import Summits.BirchSwinnertonDyer.BirchSwinnertonDyer.Theorems.Rank2ObservatoryRank3AnalyticRankLower
import Summits.BirchSwinnertonDyer.Statement
import HarnessLib

/-!
# BirchSwinnertonDyer — rank ≥ 2 observatory: rank-3 census — the PARITY CONJECTURE per row (no Gross–Zagier input) and what the summit statement PREDICTS for each row (`L‴(E,1) ≠ 0`)

HONEST FRAMING: per-curve certified theorems and census instruments; no claim on BSD in rank ≥ 2.
Nothing here proves BSD for any curve; this file says, row by row, what BSD ASSERTS and which half of it the
kernel already has.

Two things the landed census does not yet say in so many words, both pure glue BY NAME (no definitions,
no data, no `decide` on tables):

* §0/§1 **The Mordell–Weil parity conjecture holds for every curve of GRAND census N9375** —
  `Even (rank_ℤ E(ℚ)) ↔ Even (ord_{s=1} L(E,s))`, indeed `w(E) = (−1)^{rank_ℤ E(ℚ)}` — with NO
  Gross–Zagier–Kolyvagin input and no numerics: `rank_ℤ E(ℚ) = 3` is the kernel's
  (`Rank3KernelRankCensusN9375.rank_eq_three`, 2-descent certificates), `w(E) = −1` is the kernel's
  evaluation of the named local-root-number tables (`hKD`, `hR`), and `ord_{s=1} L(E,s)` is odd for
  sign `−1` unconditionally (`WeierstrassCurve.odd_analyticRank_of_rootNumber_eq_neg_one`, Silverman
  AEC C.16 Thm. 16.3 and remark).  The parity conjecture for `rank_ℤ` (as opposed to the `p^∞`-Selmer
  rank, Dokchitser–Dokchitser) is open in general; here it is a per-curve theorem for 9 375 curves
  (whole table granting `hup` for the 112 residual rows).
* §0/§1 **What the summit statement predicts, per row.**  `BirchSwinnertonDyer` (the Clay rank
  statement `ord_{s=1} L(E,s) = rank_ℤ E(ℚ)`, tree `Literature.BSDRankConjecture`) applied to a row of
  N9375 gives `ord_{s=1} L(E,s) = 3`, hence — the leading Taylor coefficient being non-zero
  (`iteratedDeriv_analyticRank_ne_zero`) — **`L‴(E,1) ≠ 0`**, again with no Gross–Zagier input.  So the
  ONE numerical input of the census headlines (`hL3 : L‴(E,1) ≠ 0`, a two-engine certified ball per
  row, engine side) is exactly BSD's falsifiable prediction for that curve; conversely, granting
  Gross–Zagier–Kolyvagin, `L‴(E,1) ≠ 0` gives weak BSD for the row
  (`Rank3Row.analyticRank_eq_rank_iff_of_mem_rows9375`, landed).  Together
  (`Rank3Row.bsd_iff_iteratedDeriv_three_ne_zero_of_mem_rows9375`): for a row of N9375,
  «BSD holds for `E`» `↔ L‴(E,1) ≠ 0`, the forward direction unconditional, the backward one under
  `hGZK`; and a failure of BSD at such a curve would mean `ord_{s=1} L(E,s) ≥ 5` for a curve with
  exactly three independent points (`Rank3Row.five_le_analyticRank_of_ne_of_mem_rows9375`).
* §2 aggregated over the 9 375 pairwise distinct curves: `mordellWeil_parity_rows9375`,
  `bsd_predicts_iteratedDeriv_three_ne_zero_rows9375`, `bsd_rows9375_iff_forall_iteratedDeriv_three_ne_zero`.
* §3 row `0` (`5077a1`, Buhler–Gross–Zagier).

Inputs, all named: `hKD` [Kellock–Dokchitser 2023, Thm. 2.3 and §5] / `hR` [Rohrlich] (local root
numbers = the tree's tables), and — only where marked — `hGZK` [Darmon 2004, Thm. 3.22].  Sorry-free; no
new axioms (`propext`, `Classical.choice`, `Quot.sound`).

References: B. J. Birch, H. P. F. Swinnerton-Dyer, J. reine angew. Math. 218 (1965) 79–108; A. Wiles,
*The Birch and Swinnerton-Dyer Conjecture*, Clay Mathematics Institute official problem description
(2000; printed 2006, 31–41), p. 2 (the rank statement: `L(C,s)` vanishes at `s = 1` to order exactly
`rank C(ℚ)`, with non-zero leading coefficient);
J. Buhler, B. Gross, D. Zagier, Math. Comp. 44 (1985) 473–481, §3–4 (p. 479, eq. (14)); J. E. Cremona,
*Algorithms for Modular Elliptic Curves* (2nd ed. 1997) §2.13 p. 37; T. Dokchitser, V. Dokchitser,
Ann. of Math. 172 (2010) 567–596 (arXiv:math/0610290), §1 Conj. 1.1 (parity: `rank_ℤ` even `⇔ w = +1`;
«save for the rank 0 and 1 cases over `ℚ`, virtually nothing is known», p. 3 of the arXiv text) and
Thm. 1.4 (the `p`-parity conjecture over `ℚ`; `rank_ℤ`-parity in general stays conditional on
finiteness of Ш); J. H. Silverman, AEC (2nd ed. 2009) C.16 Thm. 16.3 and remark p. 451.
-/

-- single-conjunct summit: `Summit.BirchSwinnertonDyer.BirchSwinnertonDyer.…` repeats the name by design
set_option linter.dupNamespace false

•••••

### [DIRECTIONS]
Everything above from the line containing "evaluation of the" through the line containing "coefficient being non-zero" must be copied exactly. Nothing outside that range belongs in the answer.

### [EXERCISE RESULT]
  evaluation of the named local-root-number tables (`hKD`, `hR`), and `ord_{s=1} L(E,s)` is odd for
  sign `−1` unconditionally (`WeierstrassCurve.odd_analyticRank_of_rootNumber_eq_neg_one`, Silverman
  AEC C.16 Thm. 16.3 and remark).  The parity conjecture for `rank_ℤ` (as opposed to the `p^∞`-Selmer
  rank, Dokchitser–Dokchitser) is open in general; here it is a per-curve theorem for 9 375 curves
  (whole table granting `hup` for the 112 residual rows).
* §0/§1 **What the summit statement predicts, per row.**  `BirchSwinnertonDyer` (the Clay rank
  statement `ord_{s=1} L(E,s) = rank_ℤ E(ℚ)`, tree `Literature.BSDRankConjecture`) applied to a row of
  N9375 gives `ord_{s=1} L(E,s) = 3`, hence — the leading Taylor coefficient being non-zero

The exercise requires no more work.